[GIVEN DATA Boundary: Start]
import Summits.BirchSwinnertonDyer.Rank1Residual.GaloisImage.WildShapeValuation
import HarnessLib

/-!
# Valuations of the `3`-torsion abscissae on a WILD normal-shape equation at `3`:
# the canonical / non-canonical dichotomy
# (cell `b2b-bsdres`, team n1011, seat p02 gen 3, OWNERS row T-b10 'wild tower at 3', file F1b)

HONEST FRAMING (cell `b2b-bsdres`, run/shared/lean/b2b/bsd-rank1-residual/, verbatim in every
file): the goal of the cell is to DELETE the COMBINATION-SHAPED residual classes of the
Birch–Swinnerton-Dyer formula for ALL analytic-rank `≤ 1` elliptic curves over `ℚ` — "full BSD
formula for every rank `≤ 1` curve in class `C`" assembled STRICTLY from published theorems — so
that the rank-`≤ 1` remainder becomes exactly the CONSTRUCTION-SHAPED classes, which are TYPED
(missing-input `Prop`s), NOT attempted. This is not "finishing BSD". Team n1011 (N10 / N11, the
additive block X4 ∧ `p = 3`): research route on the CONSTRUCTION-SHAPED class X4; no claim beyond the
stated classes; nothing is booked. Theorems only (no definition, no named fact).

## What this file proves (`v` = the place over `3`, `t = v(3)`; normal shape
`a₁ = a₃ = a₆ = 0`, `a₄ = 1`, `v(a₂)⁶ = t^m`, see `WildShapeValuation`)

* `valuation_dichotomy_of_isRoot_Ψ₃_wild` — every root `ξ` of `ψ₃ = 3X⁴ + 4a₂X³ + 6X² − 1`
  satisfies `v(ξ)¹⁸·t^m = 1` (NON-CANONICAL, valuation `−m/18`) or `v(ξ)⁶·t^{6−m} = 1`
  (CANONICAL, valuation `(m − 6)/6`), for `1 ≤ m ≤ 4` (dominant terms `3ξ⁴` / `4a₂ξ³` / `−1` in
  the three excluded regimes);
* `exists_isRoot_Ψ₃_wild` — SOME root is non-canonical (`ψ₃ = 3∏(X − ξᵢ)` over `ℚ̄`,
  `ψ₃(0) = −1`, so `t·∏v(ξᵢ) = 1`; four canonical roots would force `t⁶ = t^{24−4m}`).

This is the Newton polygon of `[3]` on the height-`2` formal group of the good supersingular model
(Hasse valuation `m/6 < 3/4`: a canonical subgroup of order `3` and six points of valuation
`m/36`), read through the `3`-division polynomial.  Step S1 of `cells/n1011/skel/T-b10-wild-tower.md`;
no tower claimed here.

References: N. Katz (1973) §3.10; J.-P. Serre, Invent. Math. 15 (1972) §1; Silverman *AEC* Ex. 3.7.
-/

noncomputable section

-- Exponents up to `162` occur on elements of the value group `(placeOver 3).ValueGroup` (a
-- quotient type on which numerals `x ^ 162` are unfolded by `whnf` during unification); the
-- default recursion depth (512) does not suffice for that unfolding.  Nothing else is affected.
set_option maxRecDepth 10000

open scoped Classical

open Polynomial WeierstrassCurve

namespace Summit.BirchSwinnertonDyer.Rank1Residual.GaloisImage

open Literature.NumberTheory.EllipticCurves

variable (W : WeierstrassCurve (AlgebraicClosure ℚ))

/-! ### §2 The `3`-torsion abscissae: canonical / non-canonical dichotomy -/

section Three

variable {W}

/-- **§2. Valuations of the roots of `ψ₃ = 3X⁴ + 4a₂X³ + 6X² − 1`** (normal shape,
`v(a₂)⁶ = v(3)^m`, `1 ≤ m ≤ 4`): every root `ξ` has `v(ξ)¹⁸·v(3)^m = 1` (three NON-CANONICAL
abscissae, valuation `−m/18`) or `v(ξ)⁶·v(3)^{6−m} = 1` (the CANONICAL one, valuation `(m − 6)/6`).
Dominant terms: `3ξ⁴` above the canonical valuation, `4a₂ξ³` between, `−1` below. [folklore] -/
theorem valuation_dichotomy_of_isRoot_Ψ₃_wild (h1 : W.a₁ = 0) (h3 : W.a₃ = 0) (h4 : W.a₄ = 1)
    (h6 : W.a₆ = 0) {m : ℕ} (hm1 : 1 ≤ m) (hm4 : m ≤ 4)
    (hα : (placeOver 3).valuation W.a₂ ^ 6 = (placeOver 3).valuation (3 : AlgebraicClosure ℚ) ^ m)
    {x : AlgebraicClosure ℚ} (hx : W.Ψ₃.IsRoot x) :
    (placeOver 3).valuation x ^ 18 * (placeOver 3).valuation (3 : AlgebraicClosure ℚ) ^ m = 1 ∨
      (placeOver 3).valuation x ^ 6 *
        (placeOver 3).valuation (3 : AlgebraicClosure ℚ) ^ (6 - m) = 1 := by
  set v := (placeOver 3).valuation with hv
  set t := v (3 : AlgebraicClosure ℚ) with ht
  have ht1 : t < 1 := valuation_three_lt_one
  have ht0 : t ≠ 0 := valuation_three_ne_zero
  have htpos : 0 < t := zero_lt_iff.mpr ht0
  set α := v W.a₂ with hαdef
  set u := v x with hu
  have heval : 3 * x ^ 4 + 4 * W.a₂ * x ^ 3 + 6 * x ^ 2 - 1 = 0 := by
    have := hx; rwa [IsRoot.def, eval_Ψ₃_of_shape h1 h3 h4 h6] at this
  have h4' : v (4 : AlgebraicClosure ℚ) = 1 := by
    simpa using valuation_intCast_eq_one_of_not_dvd (n := 4) (by decide)
  have h6' : v (6 : AlgebraicClosure ℚ) = t := by
    rw [show (6 : AlgebraicClosure ℚ) = 2 * 3 by norm_num, map_mul]
    have h2 : v (2 : AlgebraicClosure ℚ) = 1 := by
      simpa using valuation_intCast_eq_one_of_not_dvd (n := 2) (by decide)
    rw [h2, one_mul]
  -- the four term valuations
  have hD4 : v (3 * x ^ 4) = t * u ^ 4 := by rw [map_mul, map_pow]
  have hD3 : v (4 * W.a₂ * x ^ 3) = α * u ^ 3 := by rw [map_mul, map_mul, h4', one_mul, map_pow]
  have hD2 : v (6 * x ^ 2) = t * u ^ 2 := by rw [map_mul, h6', map_pow]
  have hD0 : v (1 : AlgebraicClosure ℚ) = 1 := map_one v
  have htm6 : t ^ m * t ^ (6 - m) = t ^ 6 := by rw [← pow_add, Nat.add_sub_cancel' (by omega)]
  -- the two tests
  set T2 := u ^ 6 * t ^ (6 - m) with hT2
  set T1 := u ^ 18 * t ^ m with hT1
  have hT1eq : (α * u ^ 3) ^ 6 = T1 := by rw [mul_pow, hα, ← pow_mul, mul_comm]
  rcases lt_trichotomy 1 T2 with hgt2 | heq2 | hlt2
  · -- (a) `3ξ⁴` dominates
    exfalso
    have hu0 : u ≠ 0 := by
      rintro h0; rw [hT2, h0, zero_pow (by norm_num), zero_mul] at hgt2; exact not_lt_zero hgt2
    have hu6 : 1 < u ^ 6 := by
      refine lt_of_lt_of_le hgt2 ?_
      calc T2 = u ^ 6 * t ^ (6 - m) := rfl
        _ ≤ u ^ 6 * 1 := mul_le_mul' le_rfl (pow_le_one₀ zero_le ht1.le)
        _ = u ^ 6 := mul_one _
    have hu1 : 1 < u := by
      by_contra hle; rw [not_lt] at hle
      exact absurd hu6 (not_lt.mpr (pow_le_one₀ zero_le hle))
    have hi : α * u ^ 3 < t * u ^ 4 := by
      have hαtu : α < t * u := by
        refine lt_of_pow_lt_pow_left₀ 6 zero_le ?_
        rw [hα, mul_pow]
        calc t ^ m = t ^ m * 1 := (mul_one _).symm
          _ < t ^ m * T2 := mul_lt_mul_left_of_ne_zero (pow_ne_zero _ ht0) hgt2
          _ = t ^ 6 * u ^ 6 := by rw [hT2, mul_comm (u ^ 6), ← mul_assoc, htm6]
      calc α * u ^ 3 < t * u * u ^ 3 := mul_lt_mul_right_of_ne_zero' (pow_ne_zero _ hu0) hαtu
        _ = t * u ^ 4 := by rw [mul_assoc, ← pow_succ']
    have hii : t * u ^ 2 < t * u ^ 4 := by
      refine mul_lt_mul_left_of_ne_zero ht0 ?_
      calc u ^ 2 = u ^ 2 * 1 := (mul_one _).symm
        _ < u ^ 2 * u ^ 2 := mul_lt_mul_left_of_ne_zero (pow_ne_zero _ hu0) (one_lt_pow₀ hu1 two_ne_zero)
        _ = u ^ 4 := by rw [← pow_add]
    have hiii : (1 : _) < t * u ^ 4 := by
      by_contra hle; rw [not_lt] at hle
      have h6le : (t * u ^ 4) ^ 6 ≤ 1 := pow_le_one₀ zero_le hle
      have hT24 : 1 < T2 ^ 4 := one_lt_pow₀ hgt2 (by norm_num)
      have key : T2 ^ 4 ≤ (t * u ^ 4) ^ 6 := by
        rw [hT2, mul_pow, mul_pow, ← pow_mul, ← pow_mul, ← pow_mul, mul_comm]
        exact mul_le_mul' (pow_le_pow_of_le_one' ht1.le (by omega)) le_rfl
      exact absurd (hT24.trans_le (key.trans h6le)) (lt_irrefl _)
    have hr : v (4 * W.a₂ * x ^ 3 + 6 * x ^ 2 - 1) < v (3 * x ^ 4) := by
      rw [hD4]
      refine Valuation.map_sub_lt _ (Valuation.map_add_lt _ ?_ ?_) ?_
      · rwa [hD3]
      · rwa [hD2]
      · rwa [hD0]
    refine false_of_dominant v ?_ hr
    rw [← heval]; ring
  · exact Or.inr heq2.symm
  · rcases lt_trichotomy 1 T1 with hgt1 | heq1 | hlt1
    · -- (c) `4a₂ξ³` dominates
      exfalso
      have hu0 : u ≠ 0 := by
        rintro h0; rw [hT1, h0, zero_pow (by norm_num), zero_mul] at hgt1; exact not_lt_zero hgt1
      have hi : t * u ^ 4 < α * u ^ 3 := by
        have htuα : t * u < α := by
          refine lt_of_pow_lt_pow_left₀ 6 zero_le ?_
          rw [hα, mul_pow]
          calc t ^ 6 * u ^ 6 = t ^ m * T2 := by rw [hT2, mul_comm (u ^ 6), ← mul_assoc, htm6]
            _ < t ^ m * 1 := mul_lt_mul_left_of_ne_zero (pow_ne_zero _ ht0) hlt2
            _ = t ^ m := mul_one _
        calc t * u ^ 4 = t * u * u ^ 3 := by rw [mul_assoc, ← pow_succ']
          _ < α * u ^ 3 := mul_lt_mul_right_of_ne_zero' (pow_ne_zero _ hu0) htuα
      have hii : t * u ^ 2 < α * u ^ 3 := by
        have htαu : t < α * u := by
          refine lt_of_pow_lt_pow_left₀ 18 zero_le ?_
          have e : (α * u) ^ 18 = t ^ (m + m) * T1 := by
            have h18 : α ^ 18 = t ^ (m + m) * t ^ m := by
              rw [show (18 : ℕ) = 6 * 3 by norm_num, pow_mul, hα, ← pow_mul, ← pow_add]
              congr 1; omega
            rw [mul_pow, h18, hT1, mul_assoc, mul_comm (t ^ m) (u ^ 18)]
          rw [e]
          calc t ^ 18 ≤ t ^ (m + m) := pow_le_pow_of_le_one' ht1.le (by omega)
            _ = t ^ (m + m) * 1 := (mul_one _).symm
            _ < t ^ (m + m) * T1 := mul_lt_mul_left_of_ne_zero (pow_ne_zero _ ht0) hgt1
        calc t * u ^ 2 < α * u * u ^ 2 := mul_lt_mul_right_of_ne_zero' (pow_ne_zero _ hu0) htαu
          _ = α * u ^ 3 := by rw [mul_assoc, ← pow_succ']
      have hiii : (1 : _) < α * u ^ 3 := by
        refine lt_of_pow_lt_pow_left₀ 6 zero_le ?_
        rwa [one_pow, hT1eq]
      have hr : v (3 * x ^ 4 + 6 * x ^ 2 - 1) < v (4 * W.a₂ * x ^ 3) := by
        rw [hD3]
        refine Valuation.map_sub_lt _ (Valuation.map_add_lt _ ?_ ?_) ?_
        · rwa [hD4]
        · rwa [hD2]
        · rwa [hD0]
      refine false_of_dominant v ?_ hr
      rw [← heval]; ring
    · exact Or.inl heq1.symm
    · -- (e) `−1` dominates
      exfalso
      have hi : α * u ^ 3 < 1 := by
        refine lt_of_pow_lt_pow_left₀ 6 zero_le ?_
        rwa [one_pow, hT1eq]
      have hii : t * u ^ 2 < 1 := by
        refine lt_of_pow_lt_pow_left₀ 9 zero_le ?_
        have e : (t * u ^ 2) ^ 9 = t ^ (9 - m) * T1 := by
          have h9 : t ^ 9 = t ^ (9 - m) * t ^ m := by
            rw [← pow_add]; congr 1; omega
          have h18 : (u ^ 2) ^ 9 = u ^ 18 := by rw [← pow_mul]
          rw [mul_pow, h9, h18, hT1]; ac_rfl
        rw [e, one_pow]
        exact mul_lt_one_of_nonneg_of_lt_one_right (pow_le_one₀ zero_le ht1.le) zero_le hlt1
      have hiii : t * u ^ 4 < 1 := by
        refine lt_of_pow_lt_pow_left₀ 9 zero_le ?_
        have e : (t * u ^ 4) ^ 9 = t ^ (9 - 2 * m) * (T1 * T1) := by
          have h9 : t ^ 9 = t ^ (9 - 2 * m) * (t ^ m * t ^ m) := by
            rw [← pow_add, ← pow_add]; congr 1; omega
          have h36 : (u ^ 4) ^ 9 = u ^ 18 * u ^ 18 := by rw [← pow_mul, ← pow_add]
          rw [mul_pow, h9, h36, hT1]; ac_rfl
        rw [e, one_pow]
        exact mul_lt_one_of_nonneg_of_lt_one_right (pow_le_one₀ zero_le ht1.le) zero_le
          (mul_lt_one_of_nonneg_of_lt_one_right hlt1.le zero_le hlt1)
      have hr : v (3 * x ^ 4 + 4 * W.a₂ * x ^ 3 + 6 * x ^ 2) < v (-1 : AlgebraicClosure ℚ) := by
        rw [Valuation.map_neg, hD0]
        refine Valuation.map_add_lt _ (Valuation.map_add_lt _ ?_ ?_) ?_
        · rwa [hD4]
        · rwa [hD3]
        · rwa [hD2]
      refine false_of_dominant v ?_ hr
      rw [← heval]; ring

/-- **§2. Some root of `ψ₃` is non-canonical**: in normal shape with `v(a₂)⁶ = v(3)^m`,
`1 ≤ m ≤ 4`, there is a root `ξ` of `ψ₃` with `v(ξ)¹⁸·v(3)^m = 1`.  Indeed `ψ₃ = 3∏(X − ξᵢ)` over
`ℚ̄` and `ψ₃(0) = b₈ = −1`, so `v(3)·∏v(ξᵢ) = 1`; four canonical roots would give
`v(3)⁶ = v(3)^{24−4m}`. [folklore] -/
theorem exists_isRoot_Ψ₃_wild (h1 : W.a₁ = 0) (h3 : W.a₃ = 0) (h4 : W.a₄ = 1) (h6 : W.a₆ = 0)
    {m : ℕ} (hm1 : 1 ≤ m) (hm4 : m ≤ 4)
    (hα : (placeOver 3).valuation W.a₂ ^ 6 = (placeOver 3).valuation (3 : AlgebraicClosure ℚ) ^ m) :
    ∃ x : AlgebraicClosure ℚ, W.Ψ₃.IsRoot x ∧
      (placeOver 3).valuation x ^ 18 * (placeOver 3).valuation (3 : AlgebraicClosure ℚ) ^ m = 1 := by
  set v := (placeOver 3).valuation with hv
  set t := v (3 : AlgebraicClosure ℚ) with ht
  have ht1 : t < 1 := valuation_three_lt_one
  have ht0 : t ≠ 0 := valuation_three_ne_zero
  have hW3 : (3 : AlgebraicClosure ℚ) ≠ 0 := by norm_num
  set F := W.Ψ₃ with hF
  by_contra hcon
  simp only [not_exists, not_and] at hcon
  have hcan : ∀ x, F.IsRoot x → v x ^ 6 * t ^ (6 - m) = 1 := fun x hx ↦
    (valuation_dichotomy_of_isRoot_Ψ₃_wild h1 h3 h4 h6 hm1 hm4 hα hx).resolve_left (hcon x hx)
  -- `F = 3 ∏ (X - ξ)` over its roots, `#roots = 4`
  have hsplit := IsAlgClosed.splits F
  have hprod : F = C F.leadingCoeff * (F.roots.map (X - C ·)).prod := hsplit.eq_prod_roots
  have hdegF : F.natDegree = 4 := by rw [hF]; exact W.natDegree_Ψ₃ hW3
  have hlc : F.leadingCoeff = 3 := by rw [leadingCoeff, hdegF, hF, coeff_Ψ₃]
  have hF0 : F ≠ 0 := by
    intro h0; rw [h0, natDegree_zero] at hdegF; exact absurd hdegF (by norm_num)
  have hcard : Multiset.card F.roots = 4 := by
    rw [← hdegF]; exact (splits_iff_card_roots.mp hsplit)
  -- evaluate at `0`: `−1 = 3 ∏ (−ξ)`
  have hev0 : F.eval 0 = -1 := by
    rw [hF, eval_Ψ₃_of_shape h1 h3 h4 h6]; ring
  have hev0' : F.eval 0 = 3 * (F.roots.map (fun a ↦ (0 : AlgebraicClosure ℚ) - a)).prod := by
    have := congrArg (eval (0 : AlgebraicClosure ℚ)) hprod
    rw [eval_mul, eval_C, hlc, eval_multiset_prod, Multiset.map_map] at this
    rw [this]
    congr 1
    refine congrArg Multiset.prod (Multiset.map_congr rfl fun a _ ↦ ?_)
    simp
  -- all roots have the same valuation `c`
  obtain ⟨a₀, ha₀⟩ : ∃ a₀, a₀ ∈ F.roots :=
    Multiset.card_pos_iff_exists_mem.mp (by rw [hcard]; norm_num)
  set c := v a₀ with hc
  have hc6 : c ^ 6 * t ^ (6 - m) = 1 := hcan a₀ ((mem_roots hF0).mp ha₀)
  have hc0 : c ≠ 0 := by
    rintro h0; rw [h0, zero_pow (by norm_num), zero_mul] at hc6; exact zero_ne_one hc6
  have hall : ∀ a ∈ F.roots, v ((0 : AlgebraicClosure ℚ) - a) = c := by
    intro a ha
    rw [zero_sub, Valuation.map_neg]
    have ha6 := hcan a ((mem_roots hF0).mp ha)
    refine pow_left_injective_of_ne_zero (n := 6) (by norm_num) ?_
    exact mul_right_cancel₀ (pow_ne_zero _ ht0) (ha6.trans hc6.symm)
  have hvprod : v ((F.roots.map (fun a ↦ (0 : AlgebraicClosure ℚ) - a)).prod) = c ^ 4 := by
    rw [map_multiset_prod, Multiset.map_map]
    have : F.roots.map (⇑v ∘ fun a ↦ (0 : AlgebraicClosure ℚ) - a) = F.roots.map (fun _ ↦ c) :=
      Multiset.map_congr rfl fun a ha ↦ hall a ha
    rw [this, Multiset.map_const', Multiset.prod_replicate, hcard]
  -- `1 = t · c⁴`
  have key : t * c ^ 4 = 1 := by
    have := congrArg v hev0'
    rw [hev0, Valuation.map_neg, map_one, map_mul, hvprod] at this
    exact this.symm
  -- `t⁶ c²⁴ = 1 = c²⁴ t^{24 − 4m}`
  have e1 : t ^ 6 * c ^ 24 = 1 := by
    rw [show (24 : ℕ) = 4 * 6 by norm_num, pow_mul, ← mul_pow, key, one_pow]
  have e2 : c ^ 24 * t ^ ((6 - m) * 4) = 1 := by
    rw [show (24 : ℕ) = 6 * 4 by norm_num, pow_mul, pow_mul, ← mul_pow, hc6, one_pow]
  have e3 : t ^ 6 = t ^ ((6 - m) * 4) := by
    have hc24 : c ^ 24 ≠ 0 := pow_ne_zero _ hc0
    refine mul_right_cancel₀ hc24 ?_
    rw [e1.trans e2.symm |>.trans (mul_comm _ _)]
  have := pow_injective_of_lt_one' ht0 ht1 e3
  omega

end Three

end Summit.BirchSwinnertonDyer.Rank1Residual.GaloisImage

end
[GIVEN DATA Boundary: End]
_INSTRUCTIONS TO FOLLOW:_ Starting from the records above, filter out all lines except those containing the word "folklore".

_TASK RESPONSE:_
Dominant terms: `3ξ⁴` above the canonical valuation, `4a₂ξ³` between, `−1` below. [folklore] -/
`v(3)⁶ = v(3)^{24−4m}`. [folklore] -/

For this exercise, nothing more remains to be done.